* **Task instructions**: Across the data below, state how many lines hold "hnz₂", and reply with nothing but that number.

* **Data provided**:
────────────────

/-!
# Route LinearSystemTorelli — crux `LocalTubeSpan` (stmt-HodgeConjecture-2490): the DESCENT — Janssen's Theorem 2.5 reduced to its residual

Composition file of line `Sketch`, cycle 8 (continuation lead c7).  Write `K = Sp♯₂(ℤΔ)` for the units
of `End V` satisfying the four hypotheses of the named fact `Janssen1983_thm2_5` (isometry of `B`,
preserving `ℤΔ` both ways, Schnell's displayed condition `l(gx - x) = 2⟨v, x⟩`), `Γ = Γ_Δ`, and let
`u, w ∈ Δ` be a unimodular pair (`⟨u, w⟩ = 1`).

* lattice coordinates (`…LatticeCoordinates`): a vector on which every integral functional is even
  (zero) is twice a lattice vector (zero); the fourth condition makes `g y - y` even for `y ∈ ℤΔ`.
* `localTubeSpan_descent` — **every `g ∈ K` is `h · g'` with `h ∈ Γ ∩ K` and `g'` FIXING `u` AND `w`**:
  `g u` is unimodular and `≡ u (mod 2ℤΔ)`, hence reachable from `u` by the local moves (`…Thm29`:
  `localTubeSpan_pairMoves`, squares of `T_u, T_w, T_{u+w}`) inside the subgroup `Γ ⊓ K` (cut out with
  `…Sp2Closure`); then `g w = w + 2z`, `z ⟂ u`, is corrected by `E_{u,-z}²` and `T_u^{2⟨w,z⟩}`.
* `localTubeSpan_residual_of_isotropic` — the residual when `B` vanishes on the orthogonal `N` of the pair
  inside `ℤΔ` (`ℤΔ/rad` of rank two): a unit of `K` fixing `u, w` is the identity.
* `localTubeSpan_janssen_thm2_5_of_residual` — **Theorem 2.5 follows from its residual form** "a unit of
  `K` fixing a unimodular pair of `Δ` lies in `Γ`"; `localTubeSpan_sp2_mem_of_isotropic` — hence the
  conclusion of Theorem 2.5, UNCONDITIONALLY, for every skew vanishing lattice whose form vanishes on the
  orthogonal of some unimodular pair of `Δ`.

The general residual (for `N/rad N` unimodular it is "`T_m² ∈ Γ` for all `m ∈ N`"; for non-unimodular
`N` it needs the non-unipotent stabiliser words, e.g. `T_{e-f}` for a `3`-plane and hyperbolic level-`4`
elements for a `4`-plane, found by `work/compute/schreier_fixP.py`, `d4_stab.py`) is the line's remaining
arithmetic input.  No named facts; no `sorry`.
-/

-- `Summit.HodgeConjecture.HodgeConjecture.Theorems` is the mandated namespace (single-conjunct summit:
-- Sub = Summit), which `linter.dupNamespace` flags on every declaration; the lakefile turns the
-- linter off tree-wide (weak option), restated here so stand-alone elaboration is warning-free too.
set_option linter.dupNamespace false

noncomputable section

open Literature.AlgebraicGeometry.HodgeTheory

namespace Summit.HodgeConjecture.HodgeConjecture.Theorems

variable {V : Type} [AddCommGroup V] [Module ℚ V]

/-- **DESCENT TO THE STABILISER OF A UNIMODULAR PAIR.**  For a skew vanishing lattice
with unimodular pair `u, w ∈ Δ` and any unit `g` satisfying the four `Sp♯₂` conditions, there is `h`
in `Γ_Δ`, itself satisfying the four conditions, with `h⁻¹ g` fixing `u` and `w`.  (`g u` is unimodular
and `≡ u (mod 2ℤΔ)`, so reachable from `u` by the moves of C inside `Γ_Δ ⊓ Sp♯₂` (D with the local subgroup
cut out by K); then `g w = w + 2βu + 2m`, `m ⟂ u, w`, is corrected by `T_u^{∓2β}` and `E_{u,∓m}²`.) [cite: Janssen1983, Thm. 2.5] -/
theorem localTubeSpan_descent [FiniteDimensional ℚ V] (B : LinearMap.BilinForm ℚ V) (hB : B.IsAlt)
    (Δ : Set V) (hΔ : IsSkewVanishingLattice B Δ) {u w : V} (hu : u ∈ Δ) (hw : w ∈ Δ)
    (huw : B u w = 1) (g : (V →ₗ[ℚ] V)ˣ)
    (h1 : ∀ x y : V, B ((g : V →ₗ[ℚ] V) x) ((g : V →ₗ[ℚ] V) y) = B x y)
    (h2 : ∀ x ∈ Submodule.span ℤ Δ, (g : V →ₗ[ℚ] V) x ∈ Submodule.span ℤ Δ)
    (h3 : ∀ x ∈ Submodule.span ℤ Δ, ((g⁻¹ : (V →ₗ[ℚ] V)ˣ) : V →ₗ[ℚ] V) x ∈ Submodule.span ℤ Δ)
    (h4 : ∀ l : V →ₗ[ℚ] ℚ, (∀ x ∈ Submodule.span ℤ Δ, ∃ z : ℤ, l x = z) →
      ∃ v ∈ Submodule.span ℤ Δ, ∀ x ∈ Submodule.span ℤ Δ, l ((g : V →ₗ[ℚ] V) x - x) = 2 * B v x) :
    ∃ h ∈ transvectionGroup B Δ,
      (∀ x y : V, B ((h : V →ₗ[ℚ] V) x) ((h : V →ₗ[ℚ] V) y) = B x y) ∧
      (∀ x ∈ Submodule.span ℤ Δ, (h : V →ₗ[ℚ] V) x ∈ Submodule.span ℤ Δ) ∧
      (∀ x ∈ Submodule.span ℤ Δ, ((h⁻¹ : (V →ₗ[ℚ] V)ˣ) : V →ₗ[ℚ] V) x ∈ Submodule.span ℤ Δ) ∧
      (∀ l : V →ₗ[ℚ] ℚ, (∀ x ∈ Submodule.span ℤ Δ, ∃ z : ℤ, l x = z) →
        ∃ v ∈ Submodule.span ℤ Δ, ∀ x ∈ Submodule.span ℤ Δ, l ((h : V →ₗ[ℚ] V) x - x) = 2 * B v x) ∧
      ((h⁻¹ * g : (V →ₗ[ℚ] V)ˣ) : V →ₗ[ℚ] V) u = u ∧ ((h⁻¹ * g : (V →ₗ[ℚ] V)ˣ) : V →ₗ[ℚ] V) w = w := by
  classical
  have hint := hΔ.integral
  have hwu : B w u = -1 := by rw [← hB.neg_eq, huw]
  have huΛ : u ∈ Submodule.span ℤ Δ := Submodule.subset_span hu
  have hwΛ : w ∈ Submodule.span ℤ Δ := Submodule.subset_span hw
  -- the `Sp♯₂` conditions as a predicate, and the local subgroup `Γ_Δ ⊓ Sp♯₂`
  let C : (V →ₗ[ℚ] V)ˣ → Prop := fun g =>
    (∀ x y : V, B ((g : V →ₗ[ℚ] V) x) ((g : V →ₗ[ℚ] V) y) = B x y) ∧
    (∀ x ∈ Submodule.span ℤ Δ, (g : V →ₗ[ℚ] V) x ∈ Submodule.span ℤ Δ) ∧
    (∀ x ∈ Submodule.span ℤ Δ, ((g⁻¹ : (V →ₗ[ℚ] V)ˣ) : V →ₗ[ℚ] V) x ∈ Submodule.span ℤ Δ) ∧
    (∀ l : V →ₗ[ℚ] ℚ, (∀ x ∈ Submodule.span ℤ Δ, ∃ z : ℤ, l x = z) →
      ∃ v ∈ Submodule.span ℤ Δ, ∀ x ∈ Submodule.span ℤ Δ,
        l ((g : V →ₗ[ℚ] V) x - x) = 2 * B v x)
  have hCmul : ∀ g h, C g → C h → C (g * h) := fun g h hg hh =>
    localTubeSpan_sp2Cond_mul B Δ g h hg.1 hg.2.1 hg.2.2.1 hg.2.2.2 hh.1 hh.2.1 hh.2.2.1 hh.2.2.2
  have hCinv : ∀ g, C g → C g⁻¹ := fun g hg =>
    localTubeSpan_sp2Cond_inv B Δ g hg.1 hg.2.1 hg.2.2.1 hg.2.2.2
  have hCone : C 1 := localTubeSpan_sp2Cond_one B Δ
  have hCsq : ∀ a ∈ Submodule.span ℤ Δ, ∀ g : (V →ₗ[ℚ] V)ˣ,
      (∀ v, (g : V →ₗ[ℚ] V) v = v - (2 : ℚ) • (B v a • a)) → C g := fun a ha g hg =>
    localTubeSpan_sp2Cond_of_sqMove B Δ hB hint ha g hg
  have hCpair : ∀ e ∈ Submodule.span ℤ Δ, ∀ f ∈ Submodule.span ℤ Δ, B e f = 0 →
      ∀ g : (V →ₗ[ℚ] V)ˣ, (∀ v, (g : V →ₗ[ℚ] V) v = v + (2 : ℚ) • (B v e • f + B v f • e)) → C g :=
    fun e he f hf hef g hg => localTubeSpan_sp2Cond_of_pairMove B Δ hB hint he hf hef g hg
  let ΓK : Subgroup (V →ₗ[ℚ] V)ˣ :=
    { carrier := {g | g ∈ transvectionGroup B Δ ∧ C g}
      one_mem' := ⟨one_mem _, hCone⟩
      mul_mem' := fun {a b} ha hb => ⟨mul_mem ha.1 hb.1, hCmul a b ha.2 hb.2⟩
      inv_mem' := fun {a} ha => ⟨inv_mem ha.1, hCinv a ha.2⟩ }
  have hΓK : ∀ {g}, g ∈ ΓK ↔ g ∈ transvectionGroup B Δ ∧ C g := fun {g} => Iff.rfl
  -- `u + w ∈ Δ`, `-u ∈ Δ`
  have huwΔ : u + w ∈ Δ := localTubeSpan_pairMoves_add_mem B hB Δ hΔ hu hw huw
  have hnegu : -u ∈ Δ := by
    have hnegw : -w ∈ Δ := localTubeSpan_neg_mem_of_pair B hB Δ hΔ hu hw huw
    have h' : B (-w) u = 1 := by rw [map_neg, LinearMap.neg_apply, hwu, neg_neg]
    exact localTubeSpan_neg_mem_of_pair B hB Δ hΔ hnegw hu h'
  have hwnegu : B w (-u) = 1 := by rw [map_neg, hwu, neg_neg]
  -- the moves inside `ΓK`
  have hpairK : ∀ e ∈ ({u, w} : Set V), ∀ f ∈ Submodule.span ℤ Δ, B e f = 0 →
      ∃ g ∈ ΓK, ∀ v : V, ((g : (V →ₗ[ℚ] V)ˣ) : V →ₗ[ℚ] V) v = v + (2 : ℚ) • (B v e • f + B v f • e) := by
    intro e he f hf hef
    simp only [Set.mem_insert_iff, Set.mem_singleton_iff] at he
    rcases he with rfl | rfl
    · obtain ⟨g, hg, hgv⟩ := localTubeSpan_pairMoves B hB Δ hΔ hu hw huw hf hef
      exact ⟨g, hΓK.2 ⟨hg, hCpair e huΛ f hf hef g hgv⟩, hgv⟩
    · obtain ⟨g, hg, hgv⟩ := localTubeSpan_pairMoves B hB Δ hΔ hw hnegu hwnegu hf hef
      exact ⟨g, hΓK.2 ⟨hg, hCpair e hwΛ f hf hef g hgv⟩, hgv⟩
  have hsqK : ∀ a ∈ ({u, w, u + w} : Set V), ∃ g ∈ ΓK, ∀ v : V,
      ((g : (V →ₗ[ℚ] V)ˣ) : V →ₗ[ℚ] V) v = v - (2 : ℚ) • (B v a • a) := by
    intro a ha
    simp only [Set.mem_insert_iff, Set.mem_singleton_iff] at ha
    have haΔ : a ∈ Δ := by rcases ha with rfl | rfl | rfl <;> assumption
    obtain ⟨g, hg, hgv⟩ := localTubeSpan_sqMove_of_mem B hB Δ haΔ
    exact ⟨g, hΓK.2 ⟨hg, hCsq a (Submodule.subset_span haΔ) g hgv⟩, hgv⟩
  -- Step 1: move `g u` back to `u`
  have hguΛ : (g : V →ₗ[ℚ] V) u ∈ Submodule.span ℤ Δ := h2 u huΛ
  obtain ⟨z₁, hz₁, hz₁e⟩ := localTubeSpan_exists_half_of_even Δ hΔ.fg hΔ.span_eq_top (localTubeSpan_even_of_sp2 B Δ hint g h4 huΛ)
  have ht : ∃ z ∈ Submodule.span ℤ Δ, (g : V →ₗ[ℚ] V) u = u + (2 : ℚ) • z :=
    ⟨z₁, hz₁, by rw [← hz₁e, add_sub_cancel]⟩
  have htu : ∃ y' ∈ Submodule.span ℤ Δ, B ((g : V →ₗ[ℚ] V) u) y' = 1 :=
    ⟨(g : V →ₗ[ℚ] V) w, h2 w hwΛ, by rw [h1, huw]⟩
  obtain ⟨k₁, hk₁, hk₁u⟩ := localTubeSpan_unimodularTransitivity_local B hB Δ hint ΓK huΛ hwΛ huw hpairK hsqK
    ht htu
  obtain ⟨hk₁Γ, hk₁C⟩ := hΓK.1 hk₁
  -- `g₁ = k₁⁻¹ g` fixes `u`
  set g₁ : (V →ₗ[ℚ] V)ˣ := k₁⁻¹ * g with hg₁def
  have hg₁C : C g₁ := hCmul _ _ (hCinv _ hk₁C) ⟨h1, h2, h3, h4⟩
  have hg₁u : (g₁ : V →ₗ[ℚ] V) u = u := by
    rw [hg₁def, Units.val_mul, Module.End.mul_apply, ← hk₁u, localTubeSpan_units_inv_apply_apply]
  obtain ⟨hg₁1, hg₁2, hg₁3, hg₁4⟩ := hg₁C
  -- Step 2: `g₁ w = w + 2 z₂` with `z₂ ⟂ u`; correct it by `E_{u,-z₂}²` and `T_u^{2k}`
  have hg₁wΛ : (g₁ : V →ₗ[ℚ] V) w ∈ Submodule.span ℤ Δ := hg₁2 w hwΛ
  obtain ⟨z₂, hz₂, hz₂e⟩ := localTubeSpan_exists_half_of_even Δ hΔ.fg hΔ.span_eq_top (localTubeSpan_even_of_sp2 B Δ hint g₁ hg₁4 hwΛ)
  have hus : B u ((g₁ : V →ₗ[ℚ] V) w) = 1 := by
    conv_lhs => rw [← hg₁u]
    rw [hg₁1, huw]
  have huz₂ : B u z₂ = 0 := by
    have h0 : B u ((g₁ : V →ₗ[ℚ] V) w - w) = 0 := by rw [map_sub, hus, huw, sub_self]
    rw [hz₂e, map_smul, smul_eq_mul] at h0
    linarith
  have hnz₂ : -z₂ ∈ Submodule.span ℤ Δ := Submodule.neg_mem _ hz₂
  have hunz₂ : B u (-z₂) = 0 := by rw [map_neg, huz₂, neg_zero]
  obtain ⟨p, hp, hpv⟩ := localTubeSpan_pairMoves B hB Δ hΔ hu hw huw hnz₂ hunz₂
  have hpC : C p := hCpair u huΛ (-z₂) hnz₂ hunz₂ p hpv
  obtain ⟨q, hq, hqv⟩ := localTubeSpan_sqMove_of_mem B hB Δ hu
  have hqC : C q := hCsq u huΛ q hqv
  obtain ⟨k, hk⟩ := localTubeSpan_integral_span B Δ hint hwΛ hz₂
  -- `h₂ := q^k * p` maps `w ↦ g₁ w` and fixes `u`
  set h₂ : (V →ₗ[ℚ] V)ˣ := q ^ k * p with hh₂def
  have hh₂Γ : h₂ ∈ transvectionGroup B Δ := mul_mem (Subgroup.zpow_mem _ hq k) hp
  have hqkK : q ^ k ∈ ΓK := Subgroup.zpow_mem _ (hΓK.2 ⟨hq, hqC⟩) k
  have hh₂C : C h₂ := hCmul _ _ (hΓK.1 hqkK).2 hpC
  have hpu : ((p : (V →ₗ[ℚ] V)ˣ) : V →ₗ[ℚ] V) u = u := by
    rw [hpv, hB.self_eq_zero u, hunz₂, zero_smul, zero_smul, add_zero, smul_zero, add_zero]
  have hpw : ((p : (V →ₗ[ℚ] V)ˣ) : V →ₗ[ℚ] V) w = (g₁ : V →ₗ[ℚ] V) w - (2 * (k : ℚ)) • u := by
    have hwz : B w (-z₂) = -k := by rw [map_neg, hk]
    have e1 : (g₁ : V →ₗ[ℚ] V) w = w + (2 : ℚ) • z₂ := by rw [← hz₂e]; abel
    rw [hpv, hwu, hwz, e1]
    module
  have hh₂u : ((h₂ : (V →ₗ[ℚ] V)ˣ) : V →ₗ[ℚ] V) u = u := by
    rw [hh₂def, Units.val_mul, Module.End.mul_apply, hpu, localTubeSpan_sqMove_zpow_apply B hB u q hqv k u,
      hB.self_eq_zero u, zero_smul, smul_zero, sub_zero]
  have hh₂w : ((h₂ : (V →ₗ[ℚ] V)ˣ) : V →ₗ[ℚ] V) w = (g₁ : V →ₗ[ℚ] V) w := by
    rw [hh₂def, Units.val_mul, Module.End.mul_apply, hpw, localTubeSpan_sqMove_zpow_apply B hB u q hqv k,
      map_sub, map_smul, LinearMap.sub_apply, LinearMap.smul_apply, hB.self_eq_zero u, ← hB.neg_eq u,
      hus]
    module
  -- the descent element `h := k₁ * h₂`
  refine ⟨k₁ * h₂, mul_mem hk₁Γ hh₂Γ, ?_⟩
  have hkC : C (k₁ * h₂) := hCmul _ _ hk₁C hh₂C
  refine ⟨hkC.1, hkC.2.1, hkC.2.2.1, hkC.2.2.2, ?_, ?_⟩
  · rw [mul_inv_rev, mul_assoc, ← hg₁def, Units.val_mul, Module.End.mul_apply, hg₁u, ← hh₂u,
      localTubeSpan_units_inv_apply_apply, hh₂u]
  · rw [mul_inv_rev, mul_assoc, ← hg₁def, Units.val_mul, Module.End.mul_apply, ← hh₂w,
      localTubeSpan_units_inv_apply_apply]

────────────────

* **Completed exercise**: 3